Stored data
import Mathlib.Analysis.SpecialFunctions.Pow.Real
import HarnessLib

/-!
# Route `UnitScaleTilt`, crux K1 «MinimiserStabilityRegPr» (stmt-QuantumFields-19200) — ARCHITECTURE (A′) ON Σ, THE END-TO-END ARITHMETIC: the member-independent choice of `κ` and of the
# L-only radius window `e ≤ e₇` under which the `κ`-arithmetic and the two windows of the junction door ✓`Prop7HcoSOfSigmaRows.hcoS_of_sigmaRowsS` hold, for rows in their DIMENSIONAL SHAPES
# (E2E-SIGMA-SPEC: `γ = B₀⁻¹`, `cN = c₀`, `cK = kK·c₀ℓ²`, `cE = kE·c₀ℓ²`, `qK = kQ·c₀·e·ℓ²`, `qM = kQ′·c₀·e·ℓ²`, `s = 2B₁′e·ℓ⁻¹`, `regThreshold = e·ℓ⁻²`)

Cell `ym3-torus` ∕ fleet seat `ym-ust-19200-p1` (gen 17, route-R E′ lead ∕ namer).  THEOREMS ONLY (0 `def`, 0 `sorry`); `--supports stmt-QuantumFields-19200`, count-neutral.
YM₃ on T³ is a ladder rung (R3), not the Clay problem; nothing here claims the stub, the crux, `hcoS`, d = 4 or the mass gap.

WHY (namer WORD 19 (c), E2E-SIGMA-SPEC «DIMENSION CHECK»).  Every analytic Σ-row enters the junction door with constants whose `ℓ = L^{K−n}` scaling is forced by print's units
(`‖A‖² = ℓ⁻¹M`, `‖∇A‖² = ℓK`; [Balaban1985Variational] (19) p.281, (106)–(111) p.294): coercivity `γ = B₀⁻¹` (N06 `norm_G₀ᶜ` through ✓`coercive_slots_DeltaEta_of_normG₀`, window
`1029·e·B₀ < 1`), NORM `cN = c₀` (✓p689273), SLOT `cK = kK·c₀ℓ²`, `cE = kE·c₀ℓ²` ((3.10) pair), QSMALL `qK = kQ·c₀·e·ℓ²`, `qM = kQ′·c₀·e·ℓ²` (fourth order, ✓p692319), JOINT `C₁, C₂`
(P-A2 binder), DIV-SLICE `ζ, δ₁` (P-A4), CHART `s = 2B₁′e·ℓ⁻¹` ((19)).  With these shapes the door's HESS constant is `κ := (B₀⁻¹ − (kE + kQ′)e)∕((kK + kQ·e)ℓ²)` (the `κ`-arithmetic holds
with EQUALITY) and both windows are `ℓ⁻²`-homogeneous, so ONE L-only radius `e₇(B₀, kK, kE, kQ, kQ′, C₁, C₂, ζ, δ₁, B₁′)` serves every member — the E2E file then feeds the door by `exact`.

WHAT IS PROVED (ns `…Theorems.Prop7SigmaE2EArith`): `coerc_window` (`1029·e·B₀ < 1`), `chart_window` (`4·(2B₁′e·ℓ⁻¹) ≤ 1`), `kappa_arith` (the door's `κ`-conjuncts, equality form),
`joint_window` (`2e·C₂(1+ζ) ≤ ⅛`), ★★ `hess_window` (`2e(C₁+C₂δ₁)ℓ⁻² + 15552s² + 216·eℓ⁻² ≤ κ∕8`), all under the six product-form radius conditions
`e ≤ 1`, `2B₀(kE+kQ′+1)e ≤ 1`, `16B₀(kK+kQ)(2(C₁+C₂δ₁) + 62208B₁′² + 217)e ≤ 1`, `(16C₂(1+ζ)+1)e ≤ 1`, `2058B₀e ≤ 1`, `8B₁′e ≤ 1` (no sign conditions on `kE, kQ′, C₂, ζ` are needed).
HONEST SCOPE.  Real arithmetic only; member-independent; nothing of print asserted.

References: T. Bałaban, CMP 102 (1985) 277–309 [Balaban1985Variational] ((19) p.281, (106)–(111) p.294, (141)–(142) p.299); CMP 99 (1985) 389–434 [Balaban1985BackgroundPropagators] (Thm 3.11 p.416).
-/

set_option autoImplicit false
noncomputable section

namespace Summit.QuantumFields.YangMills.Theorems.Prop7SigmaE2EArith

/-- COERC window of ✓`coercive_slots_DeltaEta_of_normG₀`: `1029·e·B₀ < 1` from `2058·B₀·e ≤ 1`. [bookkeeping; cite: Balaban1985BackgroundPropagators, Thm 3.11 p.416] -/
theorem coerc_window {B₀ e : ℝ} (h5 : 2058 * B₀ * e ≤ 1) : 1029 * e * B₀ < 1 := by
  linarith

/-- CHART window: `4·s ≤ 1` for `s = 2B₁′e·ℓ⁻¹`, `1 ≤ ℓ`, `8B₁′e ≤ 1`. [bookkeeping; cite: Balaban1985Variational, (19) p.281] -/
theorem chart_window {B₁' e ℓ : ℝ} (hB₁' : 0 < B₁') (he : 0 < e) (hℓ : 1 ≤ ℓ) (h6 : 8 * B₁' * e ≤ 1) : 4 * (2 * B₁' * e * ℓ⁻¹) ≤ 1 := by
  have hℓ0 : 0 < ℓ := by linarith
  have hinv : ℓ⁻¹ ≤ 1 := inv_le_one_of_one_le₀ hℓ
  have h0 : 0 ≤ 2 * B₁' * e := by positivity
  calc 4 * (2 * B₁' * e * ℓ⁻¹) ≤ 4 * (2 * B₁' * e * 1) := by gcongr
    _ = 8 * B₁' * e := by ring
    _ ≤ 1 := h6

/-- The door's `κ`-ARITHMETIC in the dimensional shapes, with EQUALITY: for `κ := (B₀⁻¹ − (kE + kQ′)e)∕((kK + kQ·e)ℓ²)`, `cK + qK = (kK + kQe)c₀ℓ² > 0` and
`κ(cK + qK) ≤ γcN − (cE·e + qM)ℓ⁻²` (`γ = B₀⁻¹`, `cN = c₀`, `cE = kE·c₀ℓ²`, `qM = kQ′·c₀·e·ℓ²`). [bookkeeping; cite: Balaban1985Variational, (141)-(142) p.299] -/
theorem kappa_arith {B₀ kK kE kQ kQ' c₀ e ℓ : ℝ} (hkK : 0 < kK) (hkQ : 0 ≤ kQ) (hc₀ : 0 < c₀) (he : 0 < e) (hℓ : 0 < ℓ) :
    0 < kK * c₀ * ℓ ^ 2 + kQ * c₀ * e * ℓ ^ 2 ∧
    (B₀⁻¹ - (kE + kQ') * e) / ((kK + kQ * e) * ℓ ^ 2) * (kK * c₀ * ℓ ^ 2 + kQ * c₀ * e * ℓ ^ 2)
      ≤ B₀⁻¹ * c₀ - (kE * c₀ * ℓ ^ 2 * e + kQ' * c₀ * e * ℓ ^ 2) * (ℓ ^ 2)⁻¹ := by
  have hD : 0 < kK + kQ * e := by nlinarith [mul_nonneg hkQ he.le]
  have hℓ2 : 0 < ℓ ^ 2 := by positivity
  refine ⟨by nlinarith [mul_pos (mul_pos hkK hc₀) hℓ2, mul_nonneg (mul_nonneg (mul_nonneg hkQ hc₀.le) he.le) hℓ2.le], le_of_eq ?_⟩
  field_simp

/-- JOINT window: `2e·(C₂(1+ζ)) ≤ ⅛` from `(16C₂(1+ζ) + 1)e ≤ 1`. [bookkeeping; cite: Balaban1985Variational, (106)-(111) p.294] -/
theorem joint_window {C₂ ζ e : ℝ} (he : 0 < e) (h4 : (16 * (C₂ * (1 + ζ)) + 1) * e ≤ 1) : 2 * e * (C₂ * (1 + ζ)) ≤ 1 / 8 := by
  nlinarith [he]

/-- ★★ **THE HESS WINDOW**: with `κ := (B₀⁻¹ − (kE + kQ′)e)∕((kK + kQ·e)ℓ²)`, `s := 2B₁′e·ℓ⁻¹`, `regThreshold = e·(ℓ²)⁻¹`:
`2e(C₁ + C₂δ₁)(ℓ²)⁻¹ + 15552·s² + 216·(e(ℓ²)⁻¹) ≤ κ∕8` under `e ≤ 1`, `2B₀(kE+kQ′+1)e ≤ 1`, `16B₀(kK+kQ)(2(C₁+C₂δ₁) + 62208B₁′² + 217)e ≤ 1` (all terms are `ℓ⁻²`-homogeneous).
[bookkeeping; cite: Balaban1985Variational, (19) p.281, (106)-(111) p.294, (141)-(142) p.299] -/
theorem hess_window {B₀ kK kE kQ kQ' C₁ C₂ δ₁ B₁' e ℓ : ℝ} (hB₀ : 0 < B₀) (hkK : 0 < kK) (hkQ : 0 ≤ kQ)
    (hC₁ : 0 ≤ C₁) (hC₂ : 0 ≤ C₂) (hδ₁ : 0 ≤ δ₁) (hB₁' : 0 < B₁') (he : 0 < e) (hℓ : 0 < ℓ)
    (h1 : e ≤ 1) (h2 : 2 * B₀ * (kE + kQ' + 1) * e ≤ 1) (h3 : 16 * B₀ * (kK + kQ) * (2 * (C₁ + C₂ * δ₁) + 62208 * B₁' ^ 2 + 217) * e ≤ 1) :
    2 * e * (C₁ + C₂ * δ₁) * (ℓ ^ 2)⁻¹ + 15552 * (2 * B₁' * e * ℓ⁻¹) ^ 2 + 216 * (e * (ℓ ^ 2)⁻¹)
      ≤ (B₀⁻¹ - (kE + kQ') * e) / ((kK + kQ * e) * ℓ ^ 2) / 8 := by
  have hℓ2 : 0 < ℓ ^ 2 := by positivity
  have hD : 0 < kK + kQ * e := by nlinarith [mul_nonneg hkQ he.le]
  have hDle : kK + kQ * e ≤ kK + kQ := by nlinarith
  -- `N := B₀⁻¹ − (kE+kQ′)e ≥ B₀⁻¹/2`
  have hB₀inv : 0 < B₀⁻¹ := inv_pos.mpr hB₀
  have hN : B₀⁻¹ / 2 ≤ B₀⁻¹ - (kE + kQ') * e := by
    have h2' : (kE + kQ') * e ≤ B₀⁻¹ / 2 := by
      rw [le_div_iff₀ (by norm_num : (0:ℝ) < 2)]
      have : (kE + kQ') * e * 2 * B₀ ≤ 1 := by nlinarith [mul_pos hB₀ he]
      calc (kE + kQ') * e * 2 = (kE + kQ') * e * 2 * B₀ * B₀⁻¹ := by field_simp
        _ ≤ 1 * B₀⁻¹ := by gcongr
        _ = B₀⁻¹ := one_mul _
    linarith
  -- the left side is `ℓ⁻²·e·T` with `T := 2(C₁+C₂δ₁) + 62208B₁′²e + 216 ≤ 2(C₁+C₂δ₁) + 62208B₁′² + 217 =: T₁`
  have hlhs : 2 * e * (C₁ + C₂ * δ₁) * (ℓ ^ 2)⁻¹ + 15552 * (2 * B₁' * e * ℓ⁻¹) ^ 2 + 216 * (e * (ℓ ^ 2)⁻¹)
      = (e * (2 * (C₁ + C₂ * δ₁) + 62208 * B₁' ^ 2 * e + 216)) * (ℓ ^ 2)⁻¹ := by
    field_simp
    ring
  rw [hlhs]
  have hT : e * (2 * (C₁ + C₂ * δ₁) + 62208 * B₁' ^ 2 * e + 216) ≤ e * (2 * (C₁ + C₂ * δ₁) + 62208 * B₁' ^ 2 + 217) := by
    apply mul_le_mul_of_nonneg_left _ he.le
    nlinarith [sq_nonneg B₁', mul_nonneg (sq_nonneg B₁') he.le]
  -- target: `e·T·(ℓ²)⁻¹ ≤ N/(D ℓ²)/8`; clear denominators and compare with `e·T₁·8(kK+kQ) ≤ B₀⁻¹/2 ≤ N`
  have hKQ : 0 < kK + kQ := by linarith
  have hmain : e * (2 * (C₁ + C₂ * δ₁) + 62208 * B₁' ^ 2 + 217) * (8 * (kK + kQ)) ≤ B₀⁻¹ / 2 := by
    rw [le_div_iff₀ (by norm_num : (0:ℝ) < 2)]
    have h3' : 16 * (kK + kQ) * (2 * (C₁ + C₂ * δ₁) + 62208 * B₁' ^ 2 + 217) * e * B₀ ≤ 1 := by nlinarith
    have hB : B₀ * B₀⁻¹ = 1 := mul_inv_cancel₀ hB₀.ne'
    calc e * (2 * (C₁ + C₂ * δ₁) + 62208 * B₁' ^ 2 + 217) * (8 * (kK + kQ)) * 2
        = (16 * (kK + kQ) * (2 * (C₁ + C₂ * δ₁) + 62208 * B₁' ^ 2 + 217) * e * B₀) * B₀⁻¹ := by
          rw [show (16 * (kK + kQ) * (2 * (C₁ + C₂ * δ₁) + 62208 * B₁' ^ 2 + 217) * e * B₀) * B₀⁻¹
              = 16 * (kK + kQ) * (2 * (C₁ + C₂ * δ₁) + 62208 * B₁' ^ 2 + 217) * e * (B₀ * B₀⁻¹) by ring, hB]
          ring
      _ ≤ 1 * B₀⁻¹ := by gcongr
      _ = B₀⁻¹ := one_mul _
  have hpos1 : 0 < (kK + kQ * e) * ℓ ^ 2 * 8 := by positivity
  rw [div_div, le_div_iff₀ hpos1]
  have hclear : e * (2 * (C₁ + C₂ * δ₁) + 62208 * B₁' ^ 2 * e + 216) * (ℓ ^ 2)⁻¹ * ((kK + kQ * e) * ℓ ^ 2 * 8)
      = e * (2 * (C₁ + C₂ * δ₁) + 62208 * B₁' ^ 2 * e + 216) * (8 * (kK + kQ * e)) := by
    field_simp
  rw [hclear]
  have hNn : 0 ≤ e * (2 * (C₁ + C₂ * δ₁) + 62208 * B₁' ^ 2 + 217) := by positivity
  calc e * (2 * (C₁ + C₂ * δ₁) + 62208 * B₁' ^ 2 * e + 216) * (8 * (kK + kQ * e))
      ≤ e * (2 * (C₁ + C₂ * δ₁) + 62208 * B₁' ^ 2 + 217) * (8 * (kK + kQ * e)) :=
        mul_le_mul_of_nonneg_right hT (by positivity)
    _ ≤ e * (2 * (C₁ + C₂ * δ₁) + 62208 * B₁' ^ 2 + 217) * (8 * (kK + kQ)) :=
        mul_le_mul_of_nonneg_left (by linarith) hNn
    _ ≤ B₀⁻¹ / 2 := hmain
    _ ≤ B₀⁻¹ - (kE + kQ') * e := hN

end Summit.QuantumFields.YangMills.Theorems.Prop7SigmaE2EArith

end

## [Action item]
Every line from the line containing "p.294, (141)-(142) p.299] -/" through the line containing "ℓ ^ 2) / 8 := by" in the records above must be retyped exactly. Leave out the rest.

## [Answer section]
[bookkeeping; cite: Balaban1985Variational, (19) p.281, (106)-(111) p.294, (141)-(142) p.299] -/
theorem hess_window {B₀ kK kE kQ kQ' C₁ C₂ δ₁ B₁' e ℓ : ℝ} (hB₀ : 0 < B₀) (hkK : 0 < kK) (hkQ : 0 ≤ kQ)
    (hC₁ : 0 ≤ C₁) (hC₂ : 0 ≤ C₂) (hδ₁ : 0 ≤ δ₁) (hB₁' : 0 < B₁') (he : 0 < e) (hℓ : 0 < ℓ)
    (h1 : e ≤ 1) (h2 : 2 * B₀ * (kE + kQ' + 1) * e ≤ 1) (h3 : 16 * B₀ * (kK + kQ) * (2 * (C₁ + C₂ * δ₁) + 62208 * B₁' ^ 2 + 217) * e ≤ 1) :
    2 * e * (C₁ + C₂ * δ₁) * (ℓ ^ 2)⁻¹ + 15552 * (2 * B₁' * e * ℓ⁻¹) ^ 2 + 216 * (e * (ℓ ^ 2)⁻¹)
      ≤ (B₀⁻¹ - (kE + kQ') * e) / ((kK + kQ * e) * ℓ ^ 2) / 8 := by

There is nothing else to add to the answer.